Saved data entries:
● ● ● ● ● ● ●

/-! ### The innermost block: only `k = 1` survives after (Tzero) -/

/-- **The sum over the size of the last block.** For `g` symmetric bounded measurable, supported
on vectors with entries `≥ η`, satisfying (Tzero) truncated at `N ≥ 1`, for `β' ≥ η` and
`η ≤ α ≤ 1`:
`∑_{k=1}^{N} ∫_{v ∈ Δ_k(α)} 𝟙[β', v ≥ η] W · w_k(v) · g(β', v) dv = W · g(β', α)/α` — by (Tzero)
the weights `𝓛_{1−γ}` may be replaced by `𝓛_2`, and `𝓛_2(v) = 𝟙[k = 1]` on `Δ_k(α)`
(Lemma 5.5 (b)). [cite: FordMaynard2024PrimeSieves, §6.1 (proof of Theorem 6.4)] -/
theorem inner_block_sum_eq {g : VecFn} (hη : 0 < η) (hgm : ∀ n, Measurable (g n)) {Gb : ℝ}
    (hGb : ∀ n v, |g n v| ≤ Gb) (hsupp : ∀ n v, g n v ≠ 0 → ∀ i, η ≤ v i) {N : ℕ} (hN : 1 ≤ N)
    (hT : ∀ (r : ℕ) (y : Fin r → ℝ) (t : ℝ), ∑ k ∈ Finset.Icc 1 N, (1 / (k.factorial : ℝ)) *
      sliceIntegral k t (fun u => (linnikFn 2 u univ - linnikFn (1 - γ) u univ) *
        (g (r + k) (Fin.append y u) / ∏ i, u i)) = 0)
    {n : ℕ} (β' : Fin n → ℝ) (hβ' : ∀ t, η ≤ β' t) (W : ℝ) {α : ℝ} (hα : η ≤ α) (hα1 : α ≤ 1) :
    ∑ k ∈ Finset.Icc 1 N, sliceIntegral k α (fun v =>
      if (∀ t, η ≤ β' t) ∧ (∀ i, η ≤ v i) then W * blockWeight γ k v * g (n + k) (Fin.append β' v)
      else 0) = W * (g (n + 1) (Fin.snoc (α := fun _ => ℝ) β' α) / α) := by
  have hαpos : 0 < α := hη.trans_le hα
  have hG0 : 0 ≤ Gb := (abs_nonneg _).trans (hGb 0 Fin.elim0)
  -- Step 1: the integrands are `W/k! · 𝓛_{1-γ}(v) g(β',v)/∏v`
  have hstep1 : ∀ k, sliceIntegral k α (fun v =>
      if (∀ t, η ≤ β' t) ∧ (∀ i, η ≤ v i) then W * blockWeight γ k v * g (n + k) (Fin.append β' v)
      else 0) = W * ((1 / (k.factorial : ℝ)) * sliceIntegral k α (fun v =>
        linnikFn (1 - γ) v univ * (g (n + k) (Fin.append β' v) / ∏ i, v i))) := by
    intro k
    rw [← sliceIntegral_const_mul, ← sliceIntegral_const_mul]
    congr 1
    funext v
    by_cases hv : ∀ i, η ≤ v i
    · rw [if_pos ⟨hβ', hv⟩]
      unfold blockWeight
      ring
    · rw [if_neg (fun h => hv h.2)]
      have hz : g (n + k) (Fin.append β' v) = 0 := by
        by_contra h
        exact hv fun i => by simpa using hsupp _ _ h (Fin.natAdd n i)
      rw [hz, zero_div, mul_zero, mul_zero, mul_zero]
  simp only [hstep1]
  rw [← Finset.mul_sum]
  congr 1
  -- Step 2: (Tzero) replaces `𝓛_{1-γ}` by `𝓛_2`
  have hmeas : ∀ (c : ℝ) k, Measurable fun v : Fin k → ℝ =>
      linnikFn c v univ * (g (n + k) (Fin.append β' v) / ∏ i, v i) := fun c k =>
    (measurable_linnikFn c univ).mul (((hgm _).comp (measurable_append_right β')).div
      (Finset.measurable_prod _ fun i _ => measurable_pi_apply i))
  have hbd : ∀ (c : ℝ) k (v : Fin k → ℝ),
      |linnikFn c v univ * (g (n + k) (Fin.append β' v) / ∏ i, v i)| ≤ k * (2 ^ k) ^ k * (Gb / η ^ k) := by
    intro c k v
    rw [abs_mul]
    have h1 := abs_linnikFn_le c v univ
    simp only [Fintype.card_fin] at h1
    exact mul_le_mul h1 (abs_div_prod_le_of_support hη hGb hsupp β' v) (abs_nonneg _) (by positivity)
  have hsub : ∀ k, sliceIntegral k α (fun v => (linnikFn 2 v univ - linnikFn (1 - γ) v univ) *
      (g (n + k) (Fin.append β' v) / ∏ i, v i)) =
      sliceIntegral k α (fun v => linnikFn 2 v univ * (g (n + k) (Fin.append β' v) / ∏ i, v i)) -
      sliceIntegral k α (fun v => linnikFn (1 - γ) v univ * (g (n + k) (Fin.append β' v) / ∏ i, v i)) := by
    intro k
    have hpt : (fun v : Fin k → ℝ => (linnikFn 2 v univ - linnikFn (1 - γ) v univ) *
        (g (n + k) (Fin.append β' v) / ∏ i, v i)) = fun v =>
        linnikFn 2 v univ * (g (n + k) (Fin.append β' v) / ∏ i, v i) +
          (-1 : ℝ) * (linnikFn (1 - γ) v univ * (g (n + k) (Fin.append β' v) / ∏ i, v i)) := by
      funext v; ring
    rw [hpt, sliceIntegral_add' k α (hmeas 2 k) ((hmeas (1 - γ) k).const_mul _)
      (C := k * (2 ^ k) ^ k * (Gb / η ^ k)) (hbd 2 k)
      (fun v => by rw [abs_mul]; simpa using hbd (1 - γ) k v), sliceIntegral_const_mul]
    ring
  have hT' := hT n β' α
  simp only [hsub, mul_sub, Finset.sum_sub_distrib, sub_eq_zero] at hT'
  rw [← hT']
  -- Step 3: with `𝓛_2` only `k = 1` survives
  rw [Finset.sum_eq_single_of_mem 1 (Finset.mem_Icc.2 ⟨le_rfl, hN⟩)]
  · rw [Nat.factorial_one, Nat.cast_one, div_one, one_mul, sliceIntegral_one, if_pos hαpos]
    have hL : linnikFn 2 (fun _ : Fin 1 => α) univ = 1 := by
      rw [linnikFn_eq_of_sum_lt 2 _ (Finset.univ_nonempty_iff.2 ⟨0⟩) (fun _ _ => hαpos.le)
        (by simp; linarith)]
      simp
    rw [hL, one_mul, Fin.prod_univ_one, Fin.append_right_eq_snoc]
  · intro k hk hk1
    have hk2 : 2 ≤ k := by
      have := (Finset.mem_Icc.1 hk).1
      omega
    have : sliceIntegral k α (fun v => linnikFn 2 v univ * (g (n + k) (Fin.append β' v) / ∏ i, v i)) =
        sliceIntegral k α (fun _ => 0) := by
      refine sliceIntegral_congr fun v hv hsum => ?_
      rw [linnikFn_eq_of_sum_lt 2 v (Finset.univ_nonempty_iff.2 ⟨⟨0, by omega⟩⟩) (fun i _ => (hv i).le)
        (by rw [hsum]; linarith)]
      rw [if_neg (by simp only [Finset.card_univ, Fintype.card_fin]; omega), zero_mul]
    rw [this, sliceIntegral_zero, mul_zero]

● ● ● ● ● ● ●

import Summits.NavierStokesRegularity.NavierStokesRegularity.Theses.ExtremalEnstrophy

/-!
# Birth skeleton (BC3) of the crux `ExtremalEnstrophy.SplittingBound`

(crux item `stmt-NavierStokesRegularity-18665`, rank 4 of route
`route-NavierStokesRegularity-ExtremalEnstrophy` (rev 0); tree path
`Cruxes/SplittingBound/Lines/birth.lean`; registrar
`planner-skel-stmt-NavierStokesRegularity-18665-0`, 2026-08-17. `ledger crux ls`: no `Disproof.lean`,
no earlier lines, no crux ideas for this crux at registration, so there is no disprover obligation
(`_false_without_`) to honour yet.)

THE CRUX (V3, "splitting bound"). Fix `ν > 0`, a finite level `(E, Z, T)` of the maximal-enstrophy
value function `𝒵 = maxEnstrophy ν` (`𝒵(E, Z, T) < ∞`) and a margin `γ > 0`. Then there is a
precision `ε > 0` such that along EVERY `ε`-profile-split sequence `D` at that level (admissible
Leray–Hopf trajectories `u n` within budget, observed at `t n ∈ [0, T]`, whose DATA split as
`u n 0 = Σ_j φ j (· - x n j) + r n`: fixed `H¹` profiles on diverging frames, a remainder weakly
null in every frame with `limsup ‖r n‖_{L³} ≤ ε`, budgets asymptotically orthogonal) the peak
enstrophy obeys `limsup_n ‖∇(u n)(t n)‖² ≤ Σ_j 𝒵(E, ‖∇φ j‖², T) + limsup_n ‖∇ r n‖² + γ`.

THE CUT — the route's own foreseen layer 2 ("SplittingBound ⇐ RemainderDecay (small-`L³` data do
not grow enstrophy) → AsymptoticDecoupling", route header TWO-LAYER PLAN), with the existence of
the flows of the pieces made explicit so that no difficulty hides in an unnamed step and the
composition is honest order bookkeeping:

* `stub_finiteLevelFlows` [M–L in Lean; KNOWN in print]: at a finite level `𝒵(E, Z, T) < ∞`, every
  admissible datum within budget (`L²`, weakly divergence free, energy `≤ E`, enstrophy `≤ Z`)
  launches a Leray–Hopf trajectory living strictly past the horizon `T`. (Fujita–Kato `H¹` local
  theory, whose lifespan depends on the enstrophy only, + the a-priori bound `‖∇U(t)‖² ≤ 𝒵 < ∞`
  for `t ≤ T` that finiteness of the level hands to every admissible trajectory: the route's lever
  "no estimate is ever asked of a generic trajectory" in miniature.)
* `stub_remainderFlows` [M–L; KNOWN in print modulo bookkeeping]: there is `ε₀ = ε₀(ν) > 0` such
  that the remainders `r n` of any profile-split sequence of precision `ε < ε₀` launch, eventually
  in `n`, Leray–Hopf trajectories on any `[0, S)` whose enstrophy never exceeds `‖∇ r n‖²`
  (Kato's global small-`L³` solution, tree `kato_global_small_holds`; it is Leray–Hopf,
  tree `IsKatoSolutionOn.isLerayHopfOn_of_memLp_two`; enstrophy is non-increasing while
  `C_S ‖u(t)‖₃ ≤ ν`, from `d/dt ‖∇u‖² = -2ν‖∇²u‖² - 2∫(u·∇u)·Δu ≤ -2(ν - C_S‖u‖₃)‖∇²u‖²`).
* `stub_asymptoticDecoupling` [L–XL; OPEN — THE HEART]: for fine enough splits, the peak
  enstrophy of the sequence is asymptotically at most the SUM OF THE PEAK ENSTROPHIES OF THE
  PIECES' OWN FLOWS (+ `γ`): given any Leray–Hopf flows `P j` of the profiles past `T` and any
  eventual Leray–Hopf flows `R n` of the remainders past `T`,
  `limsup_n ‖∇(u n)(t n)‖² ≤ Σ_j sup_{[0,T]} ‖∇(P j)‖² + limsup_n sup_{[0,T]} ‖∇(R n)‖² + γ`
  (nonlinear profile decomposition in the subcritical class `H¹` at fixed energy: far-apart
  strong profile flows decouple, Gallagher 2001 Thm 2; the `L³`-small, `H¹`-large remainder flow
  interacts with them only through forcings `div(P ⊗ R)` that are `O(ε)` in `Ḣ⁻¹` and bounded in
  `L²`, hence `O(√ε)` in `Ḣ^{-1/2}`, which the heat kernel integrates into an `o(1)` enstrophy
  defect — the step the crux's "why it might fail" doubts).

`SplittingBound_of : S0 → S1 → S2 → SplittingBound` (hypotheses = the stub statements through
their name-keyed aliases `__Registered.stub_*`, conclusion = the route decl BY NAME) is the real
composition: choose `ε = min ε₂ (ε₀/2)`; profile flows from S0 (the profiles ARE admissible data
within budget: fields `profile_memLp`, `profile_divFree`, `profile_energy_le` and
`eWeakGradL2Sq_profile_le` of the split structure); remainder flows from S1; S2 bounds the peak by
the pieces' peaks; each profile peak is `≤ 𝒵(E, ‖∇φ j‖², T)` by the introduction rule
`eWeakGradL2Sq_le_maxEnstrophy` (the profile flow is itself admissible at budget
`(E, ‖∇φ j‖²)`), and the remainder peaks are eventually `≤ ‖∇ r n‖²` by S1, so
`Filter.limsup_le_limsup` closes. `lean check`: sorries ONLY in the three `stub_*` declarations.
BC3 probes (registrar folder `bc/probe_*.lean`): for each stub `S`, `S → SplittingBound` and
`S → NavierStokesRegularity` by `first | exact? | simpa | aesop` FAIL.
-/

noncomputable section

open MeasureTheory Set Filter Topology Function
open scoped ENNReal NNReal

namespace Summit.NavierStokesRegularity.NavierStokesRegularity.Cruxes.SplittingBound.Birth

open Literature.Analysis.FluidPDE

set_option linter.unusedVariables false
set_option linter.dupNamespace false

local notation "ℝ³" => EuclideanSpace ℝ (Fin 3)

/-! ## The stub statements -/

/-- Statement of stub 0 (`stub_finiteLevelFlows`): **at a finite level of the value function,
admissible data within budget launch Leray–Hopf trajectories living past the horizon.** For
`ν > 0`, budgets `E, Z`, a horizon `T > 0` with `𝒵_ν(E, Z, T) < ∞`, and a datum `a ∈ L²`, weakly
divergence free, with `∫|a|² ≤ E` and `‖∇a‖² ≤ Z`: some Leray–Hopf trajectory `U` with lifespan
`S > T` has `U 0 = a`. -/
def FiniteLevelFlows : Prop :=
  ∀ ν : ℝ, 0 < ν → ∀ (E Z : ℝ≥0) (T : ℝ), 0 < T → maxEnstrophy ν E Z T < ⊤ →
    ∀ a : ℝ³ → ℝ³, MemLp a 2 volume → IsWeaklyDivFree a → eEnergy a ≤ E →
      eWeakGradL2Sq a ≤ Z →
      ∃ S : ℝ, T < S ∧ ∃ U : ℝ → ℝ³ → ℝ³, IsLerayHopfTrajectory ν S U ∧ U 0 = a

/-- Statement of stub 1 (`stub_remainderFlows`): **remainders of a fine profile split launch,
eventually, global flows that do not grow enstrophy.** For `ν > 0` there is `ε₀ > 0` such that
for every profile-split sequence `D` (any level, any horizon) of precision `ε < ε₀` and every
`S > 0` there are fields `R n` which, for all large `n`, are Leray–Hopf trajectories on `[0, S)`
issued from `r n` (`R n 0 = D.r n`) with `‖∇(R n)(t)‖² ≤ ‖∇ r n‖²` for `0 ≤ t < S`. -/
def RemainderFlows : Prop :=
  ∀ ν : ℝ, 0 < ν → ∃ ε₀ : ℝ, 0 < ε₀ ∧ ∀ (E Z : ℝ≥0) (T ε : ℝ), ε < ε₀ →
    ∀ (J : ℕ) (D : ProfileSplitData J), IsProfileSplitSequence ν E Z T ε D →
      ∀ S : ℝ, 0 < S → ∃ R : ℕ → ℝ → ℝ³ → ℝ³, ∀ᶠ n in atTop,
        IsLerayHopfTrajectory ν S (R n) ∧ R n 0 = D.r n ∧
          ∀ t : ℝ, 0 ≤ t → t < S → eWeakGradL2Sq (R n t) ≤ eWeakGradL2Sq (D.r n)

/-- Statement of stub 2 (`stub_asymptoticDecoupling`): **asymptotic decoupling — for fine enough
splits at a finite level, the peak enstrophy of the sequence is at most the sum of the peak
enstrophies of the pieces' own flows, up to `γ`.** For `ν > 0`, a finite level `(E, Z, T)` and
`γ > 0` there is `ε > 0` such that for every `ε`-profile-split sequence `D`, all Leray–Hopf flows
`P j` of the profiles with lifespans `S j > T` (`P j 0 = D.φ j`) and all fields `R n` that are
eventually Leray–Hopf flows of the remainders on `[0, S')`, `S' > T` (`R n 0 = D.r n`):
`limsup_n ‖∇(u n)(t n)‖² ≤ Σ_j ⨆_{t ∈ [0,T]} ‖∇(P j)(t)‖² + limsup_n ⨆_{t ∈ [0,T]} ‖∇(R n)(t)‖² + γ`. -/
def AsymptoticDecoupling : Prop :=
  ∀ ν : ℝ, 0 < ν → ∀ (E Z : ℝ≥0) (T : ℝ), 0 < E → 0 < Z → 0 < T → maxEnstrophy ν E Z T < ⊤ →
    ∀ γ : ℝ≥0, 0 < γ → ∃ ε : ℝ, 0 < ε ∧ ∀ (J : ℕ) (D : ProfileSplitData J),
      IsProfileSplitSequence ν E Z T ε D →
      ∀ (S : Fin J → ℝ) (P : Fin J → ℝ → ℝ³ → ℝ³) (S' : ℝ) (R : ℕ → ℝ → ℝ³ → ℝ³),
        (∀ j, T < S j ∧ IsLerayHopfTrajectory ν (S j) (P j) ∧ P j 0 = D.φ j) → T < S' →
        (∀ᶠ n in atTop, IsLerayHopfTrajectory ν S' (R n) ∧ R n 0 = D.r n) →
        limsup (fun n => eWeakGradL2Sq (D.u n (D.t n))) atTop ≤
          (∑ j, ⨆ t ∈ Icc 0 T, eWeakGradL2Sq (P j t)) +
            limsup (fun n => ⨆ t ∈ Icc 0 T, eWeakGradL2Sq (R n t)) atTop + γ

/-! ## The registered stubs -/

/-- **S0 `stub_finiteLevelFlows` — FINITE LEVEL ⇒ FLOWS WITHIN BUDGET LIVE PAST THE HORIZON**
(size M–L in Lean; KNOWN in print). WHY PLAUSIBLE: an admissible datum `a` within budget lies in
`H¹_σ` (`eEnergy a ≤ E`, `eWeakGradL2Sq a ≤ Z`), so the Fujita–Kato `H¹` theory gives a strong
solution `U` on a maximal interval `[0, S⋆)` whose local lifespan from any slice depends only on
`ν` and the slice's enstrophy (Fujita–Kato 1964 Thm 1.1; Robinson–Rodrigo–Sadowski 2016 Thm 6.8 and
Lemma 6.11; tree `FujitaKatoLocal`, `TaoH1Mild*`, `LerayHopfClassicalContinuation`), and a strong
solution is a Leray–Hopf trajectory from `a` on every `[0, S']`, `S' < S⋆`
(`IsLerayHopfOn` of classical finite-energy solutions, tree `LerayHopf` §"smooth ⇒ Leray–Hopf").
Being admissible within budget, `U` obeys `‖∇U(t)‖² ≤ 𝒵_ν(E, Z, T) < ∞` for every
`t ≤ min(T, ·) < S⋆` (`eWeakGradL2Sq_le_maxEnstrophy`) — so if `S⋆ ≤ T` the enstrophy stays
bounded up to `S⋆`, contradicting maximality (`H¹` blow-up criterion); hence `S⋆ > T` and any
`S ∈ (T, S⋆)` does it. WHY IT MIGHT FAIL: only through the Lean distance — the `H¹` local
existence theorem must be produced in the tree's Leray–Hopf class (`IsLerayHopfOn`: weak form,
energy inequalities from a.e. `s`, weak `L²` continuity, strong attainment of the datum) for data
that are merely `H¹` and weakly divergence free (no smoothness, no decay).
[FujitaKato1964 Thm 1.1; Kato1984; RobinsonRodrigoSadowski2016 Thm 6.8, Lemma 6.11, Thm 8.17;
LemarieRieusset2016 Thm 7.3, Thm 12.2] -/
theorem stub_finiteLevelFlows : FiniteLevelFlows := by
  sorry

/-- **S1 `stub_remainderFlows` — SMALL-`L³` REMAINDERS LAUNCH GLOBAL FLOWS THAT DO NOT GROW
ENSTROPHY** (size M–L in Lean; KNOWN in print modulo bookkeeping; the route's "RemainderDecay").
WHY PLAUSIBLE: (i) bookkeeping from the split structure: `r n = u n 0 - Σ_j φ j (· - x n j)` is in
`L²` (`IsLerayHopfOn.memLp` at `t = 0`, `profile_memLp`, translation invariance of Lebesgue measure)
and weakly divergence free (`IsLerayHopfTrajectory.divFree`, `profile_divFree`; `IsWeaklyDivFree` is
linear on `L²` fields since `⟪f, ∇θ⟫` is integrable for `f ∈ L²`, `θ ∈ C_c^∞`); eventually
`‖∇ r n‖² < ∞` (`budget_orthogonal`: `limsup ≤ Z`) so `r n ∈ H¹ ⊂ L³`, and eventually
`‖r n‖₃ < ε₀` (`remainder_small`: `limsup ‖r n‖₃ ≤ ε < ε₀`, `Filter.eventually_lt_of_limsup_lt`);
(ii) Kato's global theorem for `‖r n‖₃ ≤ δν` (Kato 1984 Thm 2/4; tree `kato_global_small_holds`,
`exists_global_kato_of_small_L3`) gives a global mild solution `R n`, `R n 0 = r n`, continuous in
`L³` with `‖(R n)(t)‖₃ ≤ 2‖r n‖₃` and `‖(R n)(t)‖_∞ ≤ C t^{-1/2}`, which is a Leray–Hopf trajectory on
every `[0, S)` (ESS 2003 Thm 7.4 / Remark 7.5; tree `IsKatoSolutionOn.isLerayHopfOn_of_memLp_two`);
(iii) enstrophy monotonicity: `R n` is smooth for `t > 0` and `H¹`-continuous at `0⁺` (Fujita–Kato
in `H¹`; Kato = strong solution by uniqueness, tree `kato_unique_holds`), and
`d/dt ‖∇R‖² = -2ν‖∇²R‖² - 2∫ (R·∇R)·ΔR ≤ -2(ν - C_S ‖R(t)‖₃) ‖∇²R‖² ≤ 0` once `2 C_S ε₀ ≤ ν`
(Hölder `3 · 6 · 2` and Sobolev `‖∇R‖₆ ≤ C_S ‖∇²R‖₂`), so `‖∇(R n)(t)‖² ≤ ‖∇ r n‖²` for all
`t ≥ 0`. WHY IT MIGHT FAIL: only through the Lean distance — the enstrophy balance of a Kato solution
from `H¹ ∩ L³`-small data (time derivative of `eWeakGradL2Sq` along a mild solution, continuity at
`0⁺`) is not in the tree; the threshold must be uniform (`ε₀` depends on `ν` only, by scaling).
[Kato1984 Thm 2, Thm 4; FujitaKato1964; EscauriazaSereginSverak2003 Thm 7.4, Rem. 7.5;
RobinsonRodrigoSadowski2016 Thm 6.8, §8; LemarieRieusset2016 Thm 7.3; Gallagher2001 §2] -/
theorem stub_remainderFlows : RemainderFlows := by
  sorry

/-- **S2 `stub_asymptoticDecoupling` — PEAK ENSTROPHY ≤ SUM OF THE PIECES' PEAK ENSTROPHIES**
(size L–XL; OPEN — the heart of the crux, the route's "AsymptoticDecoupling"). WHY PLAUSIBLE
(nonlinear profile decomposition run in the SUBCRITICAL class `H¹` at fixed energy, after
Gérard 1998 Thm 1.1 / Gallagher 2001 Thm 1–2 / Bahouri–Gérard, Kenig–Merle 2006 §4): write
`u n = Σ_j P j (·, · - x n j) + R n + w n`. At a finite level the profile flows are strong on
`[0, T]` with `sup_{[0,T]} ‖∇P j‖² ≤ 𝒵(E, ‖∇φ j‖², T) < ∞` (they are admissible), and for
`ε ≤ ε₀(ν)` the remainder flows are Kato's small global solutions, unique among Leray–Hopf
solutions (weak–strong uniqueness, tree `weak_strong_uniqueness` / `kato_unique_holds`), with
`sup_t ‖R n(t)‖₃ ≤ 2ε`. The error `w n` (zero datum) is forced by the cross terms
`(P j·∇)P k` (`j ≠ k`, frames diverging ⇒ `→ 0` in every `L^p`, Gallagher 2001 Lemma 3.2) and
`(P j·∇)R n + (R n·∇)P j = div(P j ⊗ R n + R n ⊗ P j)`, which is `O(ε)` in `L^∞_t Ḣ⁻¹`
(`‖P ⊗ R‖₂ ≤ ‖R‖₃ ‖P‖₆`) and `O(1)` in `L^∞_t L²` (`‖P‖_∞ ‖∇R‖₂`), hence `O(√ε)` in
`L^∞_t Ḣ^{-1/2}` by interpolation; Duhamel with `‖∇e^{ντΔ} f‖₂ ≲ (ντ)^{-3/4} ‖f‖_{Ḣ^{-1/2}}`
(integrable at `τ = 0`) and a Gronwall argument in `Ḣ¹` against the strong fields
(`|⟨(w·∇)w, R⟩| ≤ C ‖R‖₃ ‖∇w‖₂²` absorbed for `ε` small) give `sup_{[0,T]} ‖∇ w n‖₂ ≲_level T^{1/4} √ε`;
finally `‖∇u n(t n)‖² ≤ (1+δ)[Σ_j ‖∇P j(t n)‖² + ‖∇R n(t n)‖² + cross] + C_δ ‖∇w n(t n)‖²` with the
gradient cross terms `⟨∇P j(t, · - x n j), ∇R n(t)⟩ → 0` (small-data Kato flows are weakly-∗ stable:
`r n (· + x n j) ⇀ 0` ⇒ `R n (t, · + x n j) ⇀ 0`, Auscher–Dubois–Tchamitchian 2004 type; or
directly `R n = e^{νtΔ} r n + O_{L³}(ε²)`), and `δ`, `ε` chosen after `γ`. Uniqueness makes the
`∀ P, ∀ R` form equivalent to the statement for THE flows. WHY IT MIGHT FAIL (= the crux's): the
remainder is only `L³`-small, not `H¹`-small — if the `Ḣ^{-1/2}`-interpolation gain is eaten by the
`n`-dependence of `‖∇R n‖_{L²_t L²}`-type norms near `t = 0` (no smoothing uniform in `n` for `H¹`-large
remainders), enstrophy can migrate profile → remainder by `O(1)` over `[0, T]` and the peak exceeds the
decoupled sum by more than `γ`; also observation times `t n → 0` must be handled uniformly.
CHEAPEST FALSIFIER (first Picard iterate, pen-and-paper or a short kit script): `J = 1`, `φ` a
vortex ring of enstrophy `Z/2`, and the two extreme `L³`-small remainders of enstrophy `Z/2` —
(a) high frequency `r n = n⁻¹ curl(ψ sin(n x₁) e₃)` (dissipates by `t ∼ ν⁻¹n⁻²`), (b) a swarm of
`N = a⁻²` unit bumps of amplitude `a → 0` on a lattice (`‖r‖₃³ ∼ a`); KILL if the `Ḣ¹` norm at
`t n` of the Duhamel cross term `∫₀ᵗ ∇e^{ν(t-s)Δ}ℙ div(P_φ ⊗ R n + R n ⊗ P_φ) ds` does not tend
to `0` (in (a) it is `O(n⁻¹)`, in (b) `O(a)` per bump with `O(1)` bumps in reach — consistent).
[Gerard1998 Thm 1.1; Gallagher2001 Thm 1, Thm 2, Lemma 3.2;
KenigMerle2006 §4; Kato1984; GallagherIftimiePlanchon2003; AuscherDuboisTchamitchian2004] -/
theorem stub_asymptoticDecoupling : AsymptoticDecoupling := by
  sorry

● ● ● ● ● ● ●

- **Instructions for the task**: Copy each line above holding "Duhamel".

- **Response to the task**:
`L^∞_t Ḣ^{-1/2}` by interpolation; Duhamel with `‖∇e^{ντΔ} f‖₂ ≲ (ντ)^{-3/4} ‖f‖_{Ḣ^{-1/2}}`
`t n` of the Duhamel cross term `∫₀ᵗ ∇e^{ν(t-s)Δ}ℙ div(P_φ ⊗ R n + R n ⊗ P_φ) ds` does not tend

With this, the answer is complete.